Biased Stochastic Approximation Schemes

Updated 23 January 2026

Biased stochastic approximation schemes are iterative methods that integrate persistent, non-diminishing bias via perturbed estimators to handle noise in complex, high-dimensional settings.
The methodology employs techniques like tail-averaging and Richardson–Romberg extrapolation to balance bias–variance trade-offs and achieve improved convergence rates.
These schemes are pivotal in fields such as deep learning, reinforcement learning, and multi-agent systems, supported by rigorous stationary distribution and non-asymptotic convergence analyses.

Biased stochastic approximation (SA) schemes constitute a class of iterative methods wherein the update rule incorporates perturbations or estimators with persistent, nonzero bias. Distinct from classical SA, which traditionally assumes unbiased noise and diminishing stepsizes to ensure consistency, modern approaches frequently tolerate, or even exploit, bias in order to enhance stability, reduce variance, or accelerate convergence—especially under Markovian observation models, adaptive or constant stepsizes, nonconvex objectives, or in high-dimensional and complex data environments. This paradigm is central to algorithms used in deep learning, reinforcement learning, adaptive Monte Carlo, distributed multi-agent systems, and manifold-based optimization. Recent theoretical work rigorously characterizes the stationary bias and variance of iterates, the geometric ergodicity of induced Markov chains, and provides explicit extrapolation and averaging strategies for bias mitigation.

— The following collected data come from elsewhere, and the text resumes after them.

import Summits.QuantumFields.YangMills.Theses.AspectPurityFloor
import Summits.QuantumFields.YangMills.Theses.SlowBitWindow
import Summits.QuantumFields.YangMills.Theses.SwapTwistDeficit
import Summits.QuantumFields.YangMills.Theorems.LuscherReductionRunningReductionTraceFormula
import Summits.QuantumFields.YangMills.Theorems.FemtoTransferGapLevelsDecay
import Summits.QuantumFields.YangMills.Theorems.FemtoTransferGapLevelsPos
import Summits.QuantumFields.YangMills.Theorems.FemtoTransferGapBounds
import HarnessLib

/-!
# Route `AspectPurityFloor` (ym-idea-4 g19, LINE g19-A) — ENTROPY BRIDGE to the aspect-one few-body items of
`SlowBitWindow` / `SwapTwistDeficit` (LINE g11-B of the same seat)

Sorry-free consequences of the zero-flux trace formula `Σ_k λ_k^T = Z_phys(T×L³)` (`TT.traceFormula_all`, T ≥ 2, β ≥ 1):

* `physTrace_le_participation_mul` — FEW-BODY AT ASPECT ONE FROM THE ASPECT-½ PARTICIPATION RATIO: for `β ≥ 1`, `L ≥ 4`,
  `t = ⌊L/2⌋`:  `Z(L×L³) ≤ (Z(t×L³)² / Z(2t×L³)) · λ₀^L`  (termwise `λ_k^L ≤ λ₀^{L−t} λ_k^t`, then `Z(t)/λ₀^t ≤ Z(t)²/Z(2t)` from
  `Z(2t) ≤ λ₀^t Z(t)`).
* `subFemtoEntropyLaplaceWindow_of_windowPurityFloor : AspectPurityFloor.WindowPurityFloor → SlowBitWindow.SubFemtoEntropyLaplaceWindow`
  (⟨stmt-QuantumFields-23743⟩ ⇒ ⟨stmt-QuantumFields-23785⟩).
* `subFemtoEntropyPolyTail_of_tailPurityFloor : AspectPurityFloor.TailPurityFloor → SlowBitWindow.SubFemtoEntropyPolyTail`
  (⟨stmt-QuantumFields-23742⟩ ⇒ ⟨stmt-QuantumFields-23786⟩).
* `subFemtoEntropy_of_purityFloors : WindowPurityFloor → TailPurityFloor → SlowBitWindow.SubFemtoEntropy` (⟨23272⟩, regime split at
  `L = β^a`, as in the landed glue `SlowBitWindow.subFemtoEntropyOfWindowTail`) and the same for the rfl-equal `SwapTwistDeficit.SubFemtoEntropy`.

So the two OPEN cruxes of `AspectPurityFloor` are STRONGER, aspect-½ forms of the aspect-one few-body items (the converse fails: `Σ_k (λ_k/λ₀)^{⌊L/2⌋}`
dominates `Σ_k (λ_k/λ₀)^L` on the same spatial torus, not conversely); their extra strength is exactly what the participation door turns into the
gap-factor structure `(1 + poly·√((λ₁/λ₀)^L))·λ₀^L` of `ThermalTraceWindow.FewBodyEntropy` (K1a), which the aspect-one items cannot reach.
HONEST FRAMING: `WindowPurityFloor`, `TailPurityFloor`, ⟨23785⟩, ⟨23786⟩, ⟨23272⟩, K1a and the YM mass gap are all OPEN / NOT proved here;
this file only records the implications. No `sorry`, no new axiom, no new definition. [cite: ReedSimonIV1978, Thm. XIII.1] [cite: MontvayMunster1994, (3.145)]
-/

set_option autoImplicit false

noncomputable section

open Summit.QuantumFields.YangMills.Theorems
open Summit.QuantumFields.YangMills.Theorems.FemtoTransferGap

namespace Summit.QuantumFields.YangMills.Theses.AspectPurityFloor

/-- **Few-body at aspect one from the aspect-½ participation ratio** (trace formula; `β ≥ 1`, `L ≥ 4`):
`Z(L×L³) ≤ (Z(⌊L/2⌋×L³)² / Z(2⌊L/2⌋×L³)) · λ₀^L`. [cite: ReedSimonIV1978, Thm. XIII.1] [cite: MontvayMunster1994, (3.145)] -/
theorem physTrace_le_participation_mul (L : ℕ) [NeZero L] (β : ℝ) (hβ : 1 ≤ β) (hL : 4 ≤ L) :
    TT.physTrace L β L ≤
      TT.physTrace L β (L / 2) ^ 2 / TT.physTrace L β (2 * (L / 2)) * levelValue su2Rep L β 0 ^ L := by
  have hβ0 : 0 < β := by linarith
  set t : ℕ := L / 2 with ht
  have ht2 : 2 ≤ t := by omega
  have htL : t ≤ L := by omega
  set lam : ℕ → ℝ := fun k => levelValue su2Rep L β k with hlam
  have hl0 : 0 < lam 0 := levelValue_zero_su2Rep_pos L β
  have hlpos : ∀ k, 0 < lam k := fun k => levelValue_su2Rep_pos hβ0 k
  have hanti : ∀ {j k : ℕ}, j ≤ k → lam k ≤ lam j := fun hjk => levelValue_le_of_le hβ0 hjk
  have hSt : HasSum (fun k => lam k ^ t) (TT.physTrace L β t) := TT.traceFormula_all L β t hβ ht2
  have hS2t : HasSum (fun k => lam k ^ (2 * t)) (TT.physTrace L β (2 * t)) :=
    TT.traceFormula_all L β (2 * t) hβ (by omega)
  have hSL : HasSum (fun k => lam k ^ L) (TT.physTrace L β L) := TT.traceFormula_all L β L hβ (by omega)
  set Zt : ℝ := TT.physTrace L β t with hZt
  set Z2t : ℝ := TT.physTrace L β (2 * t) with hZ2t
  set ZL : ℝ := TT.physTrace L β L with hZL
  have hZ2t_ge : lam 0 ^ (2 * t) ≤ Z2t := le_hasSum hS2t 0 (fun j _ => pow_nonneg (hlpos j).le _)
  have hZ2t_pos : 0 < Z2t := lt_of_lt_of_le (pow_pos hl0 _) hZ2t_ge
  have hZt_ge : lam 0 ^ t ≤ Zt := le_hasSum hSt 0 (fun j _ => pow_nonneg (hlpos j).le _)
  have hZt_pos : 0 < Zt := lt_of_lt_of_le (pow_pos hl0 _) hZt_ge
  -- (1) `Z(2t) ≤ λ₀^t Z(t)`
  have h1 : Z2t ≤ lam 0 ^ t * Zt := by
    have hg : HasSum (fun k => lam 0 ^ t * lam k ^ t) (lam 0 ^ t * Zt) := hSt.mul_left _
    refine hasSum_le (fun k => ?_) hS2t hg
    have hsq : lam k ^ (2 * t) = lam k ^ t * lam k ^ t := by rw [two_mul, pow_add]
    rw [hsq]
    exact mul_le_mul_of_nonneg_right (pow_le_pow_left₀ (hlpos k).le (hanti (Nat.zero_le k)) _)
      (pow_nonneg (hlpos k).le _)
  -- (2) `Z(L) ≤ λ₀^{L-t} Z(t)` (termwise)
  have h2 : ZL ≤ lam 0 ^ (L - t) * Zt := by
    have hg : HasSum (fun k => lam 0 ^ (L - t) * lam k ^ t) (lam 0 ^ (L - t) * Zt) := hSt.mul_left _
    refine hasSum_le (fun k => ?_) hSL hg
    have hsplit : lam k ^ L = lam k ^ (L - t) * lam k ^ t := by rw [← pow_add]; congr 1; omega
    rw [hsplit]
    exact mul_le_mul_of_nonneg_right (pow_le_pow_left₀ (hlpos k).le (hanti (Nat.zero_le k)) _)
      (pow_nonneg (hlpos k).le _)
  -- (3) `Z(t) ≤ (Z(t)²/Z(2t)) λ₀^t`
  have hl0t : 0 < lam 0 ^ t := pow_pos hl0 _
  have h3 : Zt ≤ Zt ^ 2 / Z2t * lam 0 ^ t := by
    have key : Zt * Z2t ≤ Zt ^ 2 * lam 0 ^ t := by
      calc Zt * Z2t ≤ Zt * (lam 0 ^ t * Zt) := mul_le_mul_of_nonneg_left h1 hZt_pos.le
        _ = Zt ^ 2 * lam 0 ^ t := by ring
    have hre : Zt ^ 2 / Z2t * lam 0 ^ t = Zt ^ 2 * lam 0 ^ t / Z2t := by ring
    rw [hre, le_div_iff₀ hZ2t_pos]
    exact key
  -- (4) combine
  have hLsplit : lam 0 ^ L = lam 0 ^ (L - t) * lam 0 ^ t := by rw [← pow_add]; congr 1; omega
  calc ZL ≤ lam 0 ^ (L - t) * Zt := h2
    _ ≤ lam 0 ^ (L - t) * (Zt ^ 2 / Z2t * lam 0 ^ t) := mul_le_mul_of_nonneg_left h3 (pow_nonneg hl0.le _)
    _ = Zt ^ 2 / Z2t * (lam 0 ^ (L - t) * lam 0 ^ t) := by ring
    _ = Zt ^ 2 / Z2t * lam 0 ^ L := by rw [hLsplit]

/-- From `Z(t)² ≤ K·Z(2t)` (`K ≥ 0`) and `Z(2t) > 0`: the participation ratio is at most `K`. [folklore] -/
theorem participation_le_of_sq_le {L : ℕ} [NeZero L] {β : ℝ} (hβ : 1 ≤ β) (hL : 4 ≤ L) {K : ℝ}
    (h : TT.physTrace L β (L / 2) ^ 2 ≤ K * TT.physTrace L β (2 * (L / 2))) :
    TT.physTrace L β (L / 2) ^ 2 / TT.physTrace L β (2 * (L / 2)) ≤ K := by
  have hβ0 : 0 < β := by linarith
  have hS2t : HasSum (fun k => levelValue su2Rep L β k ^ (2 * (L / 2))) (TT.physTrace L β (2 * (L / 2))) :=
    TT.traceFormula_all L β (2 * (L / 2)) hβ (by omega)
  have hZ2t_pos : 0 < TT.physTrace L β (2 * (L / 2)) :=
    lt_of_lt_of_le (pow_pos (levelValue_zero_su2Rep_pos L β) _)
      (le_hasSum hS2t 0 (fun j _ => pow_nonneg (levelValue_su2Rep_pos hβ0 j).le _))
  rw [div_le_iff₀ hZ2t_pos]
  exact h

/-- Monomial bookkeeping: for `β ≥ max 1 C`, `1 ≤ L ≤ β^A`: `C β^q L^p ≤ β^(1 + max q 0 + A · max p 0)`. [folklore] -/
theorem poly_le_rpow {C q p A β : ℝ} {L : ℕ} (hβ1 : 1 ≤ β) (hβC : C ≤ β)
    (hL1 : 1 ≤ L) (hLA : (L : ℝ) ≤ β ^ A) :
    C * β ^ q * (L : ℝ) ^ p ≤ β ^ (1 + max q 0 + A * max p 0) := by
  have hβ0 : 0 < β := by linarith
  have hL1' : (1 : ℝ) ≤ (L : ℝ) := by exact_mod_cast hL1
  have hL0 : (0 : ℝ) < (L : ℝ) := by linarith
  have hq : β ^ q ≤ β ^ (max q 0) := Real.rpow_le_rpow_of_exponent_le hβ1 (le_max_left _ _)
  have hp : (L : ℝ) ^ p ≤ (L : ℝ) ^ (max p 0) := Real.rpow_le_rpow_of_exponent_le hL1' (le_max_left _ _)
  have hp' : (L : ℝ) ^ (max p 0) ≤ (β ^ A) ^ (max p 0) :=
    Real.rpow_le_rpow hL0.le hLA (le_max_right _ _)
  have hp'' : (β ^ A) ^ (max p 0) = β ^ (A * max p 0) := by rw [← Real.rpow_mul hβ0.le]
  have hC' : C ≤ β ^ (1 : ℝ) := by rw [Real.rpow_one]; exact hβC
  calc C * β ^ q * (L : ℝ) ^ p ≤ β ^ (1 : ℝ) * β ^ (max q 0) * β ^ (A * max p 0) := by
        rw [← hp'']
        apply mul_le_mul (mul_le_mul hC' hq (Real.rpow_nonneg hβ0.le _) (Real.rpow_nonneg hβ0.le _))
          (hp.trans hp') (Real.rpow_nonneg hL0.le _)
        exact mul_nonneg (Real.rpow_nonneg hβ0.le _) (Real.rpow_nonneg hβ0.le _)
    _ = β ^ (1 + max q 0 + A * max p 0) := by
        rw [← Real.rpow_add hβ0, ← Real.rpow_add hβ0]

/-- ★ **⟨23743⟩ ⇒ ⟨23785⟩**: the aspect-½ purity floor on the window implies few-body entropy at aspect one on the (same) window.
[cite: ReedSimonIV1978, Thm. XIII.1] -/
theorem subFemtoEntropyLaplaceWindow_of_windowPurityFloor (hW : WindowPurityFloor) :
    Summit.QuantumFields.YangMills.Theses.SlowBitWindow.SubFemtoEntropyLaplaceWindow := by
  obtain ⟨a, ha, C, q, p, β₁, hC, L₀, hWin⟩ := hW
  refine ⟨a, ha, 1 + max q 0 + a * max p 0, max β₁ (max 1 C), max L₀ 4, fun β hβ L _ hL₀ hLa => ?_⟩
  have hβ₁ : β₁ ≤ β := le_trans (le_max_left _ _) hβ
  have hβ1 : 1 ≤ β := le_trans (le_trans (le_max_left _ _) (le_max_right _ _)) hβ
  have hβC : C ≤ β := le_trans (le_trans (le_max_right _ _) (le_max_right _ _)) hβ
  have hL4 : 4 ≤ L := le_trans (le_max_right _ _) hL₀
  have hLL₀ : L₀ ≤ L := le_trans (le_max_left _ _) hL₀
  have hP := participation_le_of_sq_le hβ1 hL4 (hWin β hβ₁ L hLL₀ hLa)
  have hpoly := poly_le_rpow (q := q) (p := p) (A := a) hβ1 hβC (by omega) hLa
  have hl0 : 0 ≤ levelValue su2Rep L β 0 ^ L := pow_nonneg (levelValue_zero_su2Rep_pos L β).le _
  calc TT.physTrace L β L
      ≤ TT.physTrace L β (L / 2) ^ 2 / TT.physTrace L β (2 * (L / 2)) * levelValue su2Rep L β 0 ^ L :=
        physTrace_le_participation_mul L β hβ1 hL4
    _ ≤ β ^ (1 + max q 0 + a * max p 0) * levelValue su2Rep L β 0 ^ L :=
        mul_le_mul_of_nonneg_right (hP.trans hpoly) hl0

/-- ★ **⟨23742⟩ ⇒ ⟨23786⟩**: the aspect-½ purity floor beyond the window implies few-body entropy at aspect one on every poly tail
`β^a ≤ L ≤ β^A`. [cite: ReedSimonIV1978, Thm. XIII.1] -/
theorem subFemtoEntropyPolyTail_of_tailPurityFloor (hT : TailPurityFloor) :
    Summit.QuantumFields.YangMills.Theses.SlowBitWindow.SubFemtoEntropyPolyTail := by
  intro a ha A hA
  obtain ⟨C, q, p, β₁, hC, hTail⟩ := hT a ha
  refine ⟨1 + max q 0 + A * max p 0, max β₁ (max 1 C), 4, fun β hβ L _ hL4 haL hLA => ?_⟩
  have hβ₁ : β₁ ≤ β := le_trans (le_max_left _ _) hβ
  have hβ1 : 1 ≤ β := le_trans (le_trans (le_max_left _ _) (le_max_right _ _)) hβ
  have hβC : C ≤ β := le_trans (le_trans (le_max_right _ _) (le_max_right _ _)) hβ
  have hP := participation_le_of_sq_le hβ1 hL4 (hTail β hβ₁ L hL4 haL)
  have hpoly := poly_le_rpow (q := q) (p := p) (A := A) hβ1 hβC (by omega) hLA
  have hl0 : 0 ≤ levelValue su2Rep L β 0 ^ L := pow_nonneg (levelValue_zero_su2Rep_pos L β).le _
  calc TT.physTrace L β L
      ≤ TT.physTrace L β (L / 2) ^ 2 / TT.physTrace L β (2 * (L / 2)) * levelValue su2Rep L β 0 ^ L :=
        physTrace_le_participation_mul L β hβ1 hL4
    _ ≤ β ^ (1 + max q 0 + A * max p 0) * levelValue su2Rep L β 0 ^ L :=
        mul_le_mul_of_nonneg_right (hP.trans hpoly) hl0

/-- ★ **⟨23743⟩ ∧ ⟨23742⟩ ⇒ ⟨23272⟩** (`SlowBitWindow.SubFemtoEntropy`, all windows `L ≤ β^A`): regime split at `L = β^a`
(the same bookkeeping as the landed glue `SlowBitWindow.subFemtoEntropyOfWindowTail`, inlined to keep this module's imports route-file-only).
[cite: ReedSimonIV1978, Thm. XIII.1] -/
theorem subFemtoEntropy_of_purityFloors (hW : WindowPurityFloor) (hT : TailPurityFloor) :
    Summit.QuantumFields.YangMills.Theses.SlowBitWindow.SubFemtoEntropy := by
  intro A hA
  obtain ⟨a, ha, q₁, β₁, L₁, h₁⟩ := subFemtoEntropyLaplaceWindow_of_windowPurityFloor hW
  obtain ⟨q₂, β₂, L₂, h₂⟩ := subFemtoEntropyPolyTail_of_tailPurityFloor hT a ha A hA
  refine ⟨max q₁ q₂, max (max β₁ β₂) 1, max L₁ L₂, fun β hβ L _ hL hLA => ?_⟩
  have hβ1 : 1 ≤ β := le_trans (le_max_right _ _) hβ
  have hb1 : β₁ ≤ β := le_trans (le_trans (le_max_left _ _) (le_max_left _ _)) hβ
  have hb2 : β₂ ≤ β := le_trans (le_trans (le_max_right _ _) (le_max_left _ _)) hβ
  have hl0 : 0 ≤ levelValue su2Rep L β 0 ^ L := pow_nonneg (levelValue_zero_su2Rep_pos L β).le _
  rcases le_or_gt (L : ℝ) (β ^ a) with hLa | hLa
  · calc TT.physTrace L β L ≤ β ^ q₁ * levelValue su2Rep L β 0 ^ L :=
          h₁ β hb1 L (le_trans (le_max_left _ _) hL) hLa
      _ ≤ β ^ (max q₁ q₂) * levelValue su2Rep L β 0 ^ L :=
          mul_le_mul_of_nonneg_right (Real.rpow_le_rpow_of_exponent_le hβ1 (le_max_left _ _)) hl0
  · calc TT.physTrace L β L ≤ β ^ q₂ * levelValue su2Rep L β 0 ^ L :=
          h₂ β hb2 L (le_trans (le_max_right _ _) hL) hLa.le hLA
      _ ≤ β ^ (max q₁ q₂) * levelValue su2Rep L β 0 ^ L :=
          mul_le_mul_of_nonneg_right (Real.rpow_le_rpow_of_exponent_le hβ1 (le_max_right _ _)) hl0

/-- The same for the rfl-equal shared decl `SwapTwistDeficit.SubFemtoEntropy`. [cite: ReedSimonIV1978, Thm. XIII.1] -/
theorem swapTwistDeficit_subFemtoEntropy_of_purityFloors (hW : WindowPurityFloor) (hT : TailPurityFloor) :
    Summit.QuantumFields.YangMills.Theses.SwapTwistDeficit.SubFemtoEntropy :=
  subFemtoEntropy_of_purityFloors hW hT

end Summit.QuantumFields.YangMills.Theses.AspectPurityFloor

end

1. Formal Setup and Types of Bias in Stochastic Approximation

A generic biased stochastic approximation update is of the form

$x_{n+1} = x_n - a_n (F(x_n) + b_n + \xi_{n+1}),$

where $a_n$ is a (possibly constant) stepsize, $F(x_n)$ is the drift (often taken as a mean-field or gradient), $b_n$ is a deterministic or state-dependent bias bounded by $\epsilon$ , and $\xi_{n+1}$ is a martingale difference (with $\mathbb{E}[\xi_{n+1}|\mathcal{F}_n]=0$ and bounded conditional variance). The bias may originate from Monte Carlo gradient estimation, iterate-dependent function approximation, Markovian sampling, truncation, asynchronous updates, or intentional design for variance reduction.

Bias structures can be classified as:

Persistent/Non-diminishing bias: $b_n$ remains bounded away from zero, e.g., from finite-step Markov sampling or non-vanishing approximation error (Paul et al., 16 Jan 2026).
Time-dependent or diminishing bias: $r_n \to 0$ as in adaptive Monte Carlo or increasing batch sizes (Surendran et al., 2024).
Operator-induced bias: As encountered in multi-agent asynchronous SA with delay and function approximation, or set-valued drift inclusions (Ramaswamy et al., 2018).
Noise-model bias: Markov chain state-dependent drift and observation models imparting nonzero expectation error for each update (Karimi et al., 2019, Lauand et al., 2023).

Specialized settings include Riemannian manifold recursions with biased mean-field estimation (Durmus et al., 2020, Durmus et al., 2021); two-timescale linear stochastic approximation under Markovian noise (Kwon et al., 2024); and constant-step linear SA for temporal difference learning and Q-learning (Huo et al., 2022).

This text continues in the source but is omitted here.